**EXERCISE REQUIREMENTS**
The expected output is the data itself, duplicated in full.

Collected data entries:
● ● ●

import Summits.QuantumFields.BalabanUV.Beta.AveragingBorderWitness
import Summits.QuantumFields.BalabanUV.Beta.AveragingWardRootedStencils
import Summits.QuantumFields.BalabanUV.Beta.SpineRecursiveParity

/-!
# `BalabanUV.Beta.WardBorderNoTwinModel` — binder row D1, (L4) W-side of hW: **NO TWIN MODEL OF THE hW BORDER WARD LETTER, EVERY WALL
# `2 ≤ Lc`** (owner NOTE X-an2-47 (i) made a kernel theorem, with the witness it needs: a fluctuation leg in the NEIGHBOURING block)

HONEST FRAMING (cell charter, verbatim): «discharging BetaPertH makes Balaban's UV stability UNCONDITIONAL — a real
constructive-QFT result; it is NOT the continuum limit and NOT the Clay problem.»  This module is [folklore] `Finset`/`List` counting over
an1's node-5ρ/7aρ objects (`gammaCAt`, `linCountAt`, `hessCountAt`, `vhCountAt`, `vhKerAt`, `vhSAt`, `legInd`) and three lines of entrywise
kernel algebra (`comp_diagK_left/right`, `vhSAt_symm`, `twin_of_parityOdd`), all BY NAME; no statement of Bałaban's papers, no `[cite:]`, no `def`,
no `Prop` fact.  It instantiates NO binder of the β-function wall (0/4: hW, hR, D1Tel, D1Rep): it shows that ONE candidate packing (a border-TWIN
second-order table `vh₂S` with a parity-odd residual `RB`) of ONE letter (the border Ward letter hBord0 / hBordS of leaf-06-g3's hW END
`WardLocusRecursiveLetters.wardTransversal_flipK_TbalOf_JsRecWAtOf_of_letters`, p219370) of ONE binder (hW) is VACUOUS at the centred root, for
every wall `2 ≤ Lc` — the hW twin of `SecondOrderBorderNoModel`/`…Witness`/`AveragingBorderWitness` (hR side, X-an2-46, referee I-d1ref11-1).
NOT hW, NOT D1, NOT `BetaPertH`, NOT continuum, NOT Clay.
HONEST DEPENDENCY: continuum YM on T⁴ ⇐ BetaPertH ∧ nine spine estimates (0/9 proved); BetaPertH ⇐ (D1) ∧ (D4) ∧ CAP+tail;
G-an2-4 gates asym, D1 and NE2/3/4.
## Why a new witness (the point of this file)
The hW border letter reads `L = [c′ • vhSAt ρ κ′ u′, D(Y)] + RB` with the BLOCK-LEG generator `D(Y) = diagK (½ • Σ_{v ∈ box} legInd ρ (Lc•Y + v))`,
whose symbol is `½·[x ∈ B(Y)]` on a fluctuation leg `(x, inl β)` and `½·[z + ρ ∈ B(Y)]` on a multiplier leg `(z, inr m)`.  The commutator entry is
`c′ · vhSAt(…)(x, inl β; z, inr m) · ½([z+ρ ∈ B(Y)] − [x ∈ B(Y)])`: it VANISHES whenever both legs sit in the same block — in particular at the
hR-side witnesses (`SecondOrderBorderNoModelWitness` p219249, `AveragingBorderWitness.vhSAt_ctr_ne_zero` p219863: `x = ρ_c`, `z + ρ_c = ρ_c`, block `0`).
The hW obstruction lives on the RETURN CONTOUR `(Γ_{ρ_c + Lc·e_μ, x + Lc·e_μ})⁻¹` of an1's rooted block contour `gammaCAt`, i.e. on a fluctuation leg in
the NEIGHBOURING block `e_μ`: witness bond `f = (τ, ρ_c + Lc·e_μ)` (`τ` the last axis, `μ ≠ τ` the direction of the coarse bond).

## What is proved (node-5 dimension `e + 3` = the END's `d + 1` with `d = e + 2 ≥ 2`; ANY `2 ≤ L`; centred root `ρ_c = toSite (ctrOff (e+3) L)`)
* §1 `sum_gammaCAt_δ1_next`: `Γ^{ρ_c}_{(μ,0),b}` read on `δ1 f` sums to `−[c < b τ]` (`c = (L−1)/2`; only the reversed far axial meets `f`, once);
  `linCountAt_ctr_next_eq`: `linCountAt ρ_c L μ 0 f = −(L−1−c)·L^{e+2}`; `vhCountAt_ctr_next_eq`: `vhCountAt ρ_c L μ 0 f f = −n₁·(L^{e+3} + n₁)`,
  `n₁ = (L−1−c)·L^{e+2}` (`hessCountAt f f = 0`); hence **`vhSAt_ctr_next_ne_zero`**: `vhSAt ρ_c (e+2) L rfl τ (ρ_c+L·e_μ) (ρ_c+L·e_μ) 0 (inl τ) (inr μ) ≠ 0`.
* §2 `legIndSum_root_inr` / `legIndSum_next_inl`: the block-`0` leg count is `1` on the multiplier leg `(0, inr μ)` (root `ρ_c ∈ B(0)`) and `0` on the
  fluctuation leg `(ρ_c + L·e_μ, inl τ)` (so the commutator entry there is `c′/2 · vhSAt(…)`, and its mirror is the negative).
* §3 **`no_twin_ward_border_letter`** (core): NO kernel `Lκ` that is twin at the two mirrored witness entries and NO parity-odd `R` satisfy
  `Lκ = comp (c′ • vhSAt ρ_c τ (ρ_c+L·e_μ)) D(0) − comp D(0) (c′ • vhSAt …) + R` when `c′ ≠ 0`, `2 ≤ L`; hence, in the EXACT binder shapes of p219370 at the
  centred root: **`no_twin_ward_border_model_zero`** (hBord0, level `0`, ANY `cB`), **`no_twin_ward_border_model_succ`** (hBordS, every level `j+1`, ANY `cB`)
  for a border-twin `vh₂S` (`vh₂S κ u κ′ u′ z x (inr m) (inl β) = vh₂S κ u κ′ u′ x z (inl β) (inr m)`, K-E's hypothesis shape) and parity-odd `RB`; the
  full-parity corollary `no_twin_ward_border_model_zero_of_parityOdd`; and the wall's `d = 3` instances (`τ = 3`, `μ = 0`).
Provenance: β sub-cell, D1 formalisation swarm, unit b2b-balaban-beta-d1-formalise-leaf-04 gen 4, 2026-08-20 (v1); no existing file touched.
-/

open Finset
open scoped BigOperators
open Literature.MathematicalPhysics.QuantumFieldTheory
open Literature.MathematicalPhysics.QuantumFieldTheory.Balaban1983to89
open Literature.MathematicalPhysics.QuantumFieldTheory.Balaban1983to89.Beta
open Literature.MathematicalPhysics.QuantumFieldTheory.Balaban1983to89.Beta.AffineAveraging
open Literature.MathematicalPhysics.QuantumFieldTheory.Balaban1983to89.Beta.AveragingContours
open Literature.MathematicalPhysics.QuantumFieldTheory.Balaban1983to89.Beta.AveragingContoursRooted
open Literature.MathematicalPhysics.QuantumFieldTheory.Balaban1983to89.Beta.TransportedContourVariables
open Literature.MathematicalPhysics.QuantumFieldTheory.Balaban1983to89.Beta.AveragingHessianKernels
open Literature.MathematicalPhysics.QuantumFieldTheory.Balaban1983to89.Beta.AveragingHessianKernelsRooted
open ExpKernelCalculus (MKer comp)
open KernelWard (divV)
open OneStepResolventKernel (Fib)
open BalabanStepJetsSucc (wVH)
open BalabanStepW2 (wB2)
open Summit.QuantumFields.BalabanUV.Beta.TameKernelCalculus
open Summit.QuantumFields.BalabanUV.Beta.BorderedHessian (sgnK sgnK_apply sgnF_inl sgnF_inr diagK comp_diagK_left comp_diagK_right stepScale)
open Summit.QuantumFields.BalabanUV.Beta.AveragingWardRootedStencils (legInd legInd_inl legInd_inr)
open Summit.QuantumFields.BalabanUV.Beta.SecondOrderBorderParity (twin_of_parityOdd)
open Summit.QuantumFields.BalabanUV.Beta.AveragingBorderLoops
open Summit.QuantumFields.BalabanUV.Beta.AveragingBorderWitness (sum_box_indicator_last)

● ● ●

**ANSWER AREA**
import Summits.QuantumFields.BalabanUV.Beta.AveragingBorderWitness
import Summits.QuantumFields.BalabanUV.Beta.AveragingWardRootedStencils
import Summits.QuantumFields.BalabanUV.Beta.SpineRecursiveParity

/-!
# `BalabanUV.Beta.WardBorderNoTwinModel` — binder row D1, (L4) W-side of hW: **NO TWIN MODEL OF THE hW BORDER WARD LETTER, EVERY WALL
# `2 ≤ Lc`** (owner NOTE X-an2-47 (i) made a kernel theorem, with the witness it needs: a fluctuation leg in the NEIGHBOURING block)

HONEST FRAMING (cell charter, verbatim): «discharging BetaPertH makes Balaban's UV stability UNCONDITIONAL — a real
constructive-QFT result; it is NOT the continuum limit and NOT the Clay problem.»  This module is [folklore] `Finset`/`List` counting over
an1's node-5ρ/7aρ objects (`gammaCAt`, `linCountAt`, `hessCountAt`, `vhCountAt`, `vhKerAt`, `vhSAt`, `legInd`) and three lines of entrywise
kernel algebra (`comp_diagK_left/right`, `vhSAt_symm`, `twin_of_parityOdd`), all BY NAME; no statement of Bałaban's papers, no `[cite:]`, no `def`,
no `Prop` fact.  It instantiates NO binder of the β-function wall (0/4: hW, hR, D1Tel, D1Rep): it shows that ONE candidate packing (a border-TWIN
second-order table `vh₂S` with a parity-odd residual `RB`) of ONE letter (the border Ward letter hBord0 / hBordS of leaf-06-g3's hW END
`WardLocusRecursiveLetters.wardTransversal_flipK_TbalOf_JsRecWAtOf_of_letters`, p219370) of ONE binder (hW) is VACUOUS at the centred root, for
every wall `2 ≤ Lc` — the hW twin of `SecondOrderBorderNoModel`/`…Witness`/`AveragingBorderWitness` (hR side, X-an2-46, referee I-d1ref11-1).
NOT hW, NOT D1, NOT `BetaPertH`, NOT continuum, NOT Clay.
HONEST DEPENDENCY: continuum YM on T⁴ ⇐ BetaPertH ∧ nine spine estimates (0/9 proved); BetaPertH ⇐ (D1) ∧ (D4) ∧ CAP+tail;
G-an2-4 gates asym, D1 and NE2/3/4.
## Why a new witness (the point of this file)
The hW border letter reads `L = [c′ • vhSAt ρ κ′ u′, D(Y)] + RB` with the BLOCK-LEG generator `D(Y) = diagK (½ • Σ_{v ∈ box} legInd ρ (Lc•Y + v))`,
whose symbol is `½·[x ∈ B(Y)]` on a fluctuation leg `(x, inl β)` and `½·[z + ρ ∈ B(Y)]` on a multiplier leg `(z, inr m)`.  The commutator entry is
`c′ · vhSAt(…)(x, inl β; z, inr m) · ½([z+ρ ∈ B(Y)] − [x ∈ B(Y)])`: it VANISHES whenever both legs sit in the same block — in particular at the
hR-side witnesses (`SecondOrderBorderNoModelWitness` p219249, `AveragingBorderWitness.vhSAt_ctr_ne_zero` p219863: `x = ρ_c`, `z + ρ_c = ρ_c`, block `0`).
The hW obstruction lives on the RETURN CONTOUR `(Γ_{ρ_c + Lc·e_μ, x + Lc·e_μ})⁻¹` of an1's rooted block contour `gammaCAt`, i.e. on a fluctuation leg in
the NEIGHBOURING block `e_μ`: witness bond `f = (τ, ρ_c + Lc·e_μ)` (`τ` the last axis, `μ ≠ τ` the direction of the coarse bond).

## What is proved (node-5 dimension `e + 3` = the END's `d + 1` with `d = e + 2 ≥ 2`; ANY `2 ≤ L`; centred root `ρ_c = toSite (ctrOff (e+3) L)`)
* §1 `sum_gammaCAt_δ1_next`: `Γ^{ρ_c}_{(μ,0),b}` read on `δ1 f` sums to `−[c < b τ]` (`c = (L−1)/2`; only the reversed far axial meets `f`, once);
  `linCountAt_ctr_next_eq`: `linCountAt ρ_c L μ 0 f = −(L−1−c)·L^{e+2}`; `vhCountAt_ctr_next_eq`: `vhCountAt ρ_c L μ 0 f f = −n₁·(L^{e+3} + n₁)`,
  `n₁ = (L−1−c)·L^{e+2}` (`hessCountAt f f = 0`); hence **`vhSAt_ctr_next_ne_zero`**: `vhSAt ρ_c (e+2) L rfl τ (ρ_c+L·e_μ) (ρ_c+L·e_μ) 0 (inl τ) (inr μ) ≠ 0`.
* §2 `legIndSum_root_inr` / `legIndSum_next_inl`: the block-`0` leg count is `1` on the multiplier leg `(0, inr μ)` (root `ρ_c ∈ B(0)`) and `0` on the
  fluctuation leg `(ρ_c + L·e_μ, inl τ)` (so the commutator entry there is `c′/2 · vhSAt(…)`, and its mirror is the negative).
* §3 **`no_twin_ward_border_letter`** (core): NO kernel `Lκ` that is twin at the two mirrored witness entries and NO parity-odd `R` satisfy
  `Lκ = comp (c′ • vhSAt ρ_c τ (ρ_c+L·e_μ)) D(0) − comp D(0) (c′ • vhSAt …) + R` when `c′ ≠ 0`, `2 ≤ L`; hence, in the EXACT binder shapes of p219370 at the
  centred root: **`no_twin_ward_border_model_zero`** (hBord0, level `0`, ANY `cB`), **`no_twin_ward_border_model_succ`** (hBordS, every level `j+1`, ANY `cB`)
  for a border-twin `vh₂S` (`vh₂S κ u κ′ u′ z x (inr m) (inl β) = vh₂S κ u κ′ u′ x z (inl β) (inr m)`, K-E's hypothesis shape) and parity-odd `RB`; the
  full-parity corollary `no_twin_ward_border_model_zero_of_parityOdd`; and the wall's `d = 3` instances (`τ = 3`, `μ = 0`).
Provenance: β sub-cell, D1 formalisation swarm, unit b2b-balaban-beta-d1-formalise-leaf-04 gen 4, 2026-08-20 (v1); no existing file touched.
-/

open Finset
open scoped BigOperators
open Literature.MathematicalPhysics.QuantumFieldTheory
open Literature.MathematicalPhysics.QuantumFieldTheory.Balaban1983to89
open Literature.MathematicalPhysics.QuantumFieldTheory.Balaban1983to89.Beta
open Literature.MathematicalPhysics.QuantumFieldTheory.Balaban1983to89.Beta.AffineAveraging
open Literature.MathematicalPhysics.QuantumFieldTheory.Balaban1983to89.Beta.AveragingContours
open Literature.MathematicalPhysics.QuantumFieldTheory.Balaban1983to89.Beta.AveragingContoursRooted
open Literature.MathematicalPhysics.QuantumFieldTheory.Balaban1983to89.Beta.TransportedContourVariables
open Literature.MathematicalPhysics.QuantumFieldTheory.Balaban1983to89.Beta.AveragingHessianKernels
open Literature.MathematicalPhysics.QuantumFieldTheory.Balaban1983to89.Beta.AveragingHessianKernelsRooted
open ExpKernelCalculus (MKer comp)
open KernelWard (divV)
open OneStepResolventKernel (Fib)
open BalabanStepJetsSucc (wVH)
open BalabanStepW2 (wB2)
open Summit.QuantumFields.BalabanUV.Beta.TameKernelCalculus
open Summit.QuantumFields.BalabanUV.Beta.BorderedHessian (sgnK sgnK_apply sgnF_inl sgnF_inr diagK comp_diagK_left comp_diagK_right stepScale)
open Summit.QuantumFields.BalabanUV.Beta.AveragingWardRootedStencils (legInd legInd_inl legInd_inr)
open Summit.QuantumFields.BalabanUV.Beta.SecondOrderBorderParity (twin_of_parityOdd)
open Summit.QuantumFields.BalabanUV.Beta.AveragingBorderLoops
open Summit.QuantumFields.BalabanUV.Beta.AveragingBorderWitness (sum_box_indicator_last)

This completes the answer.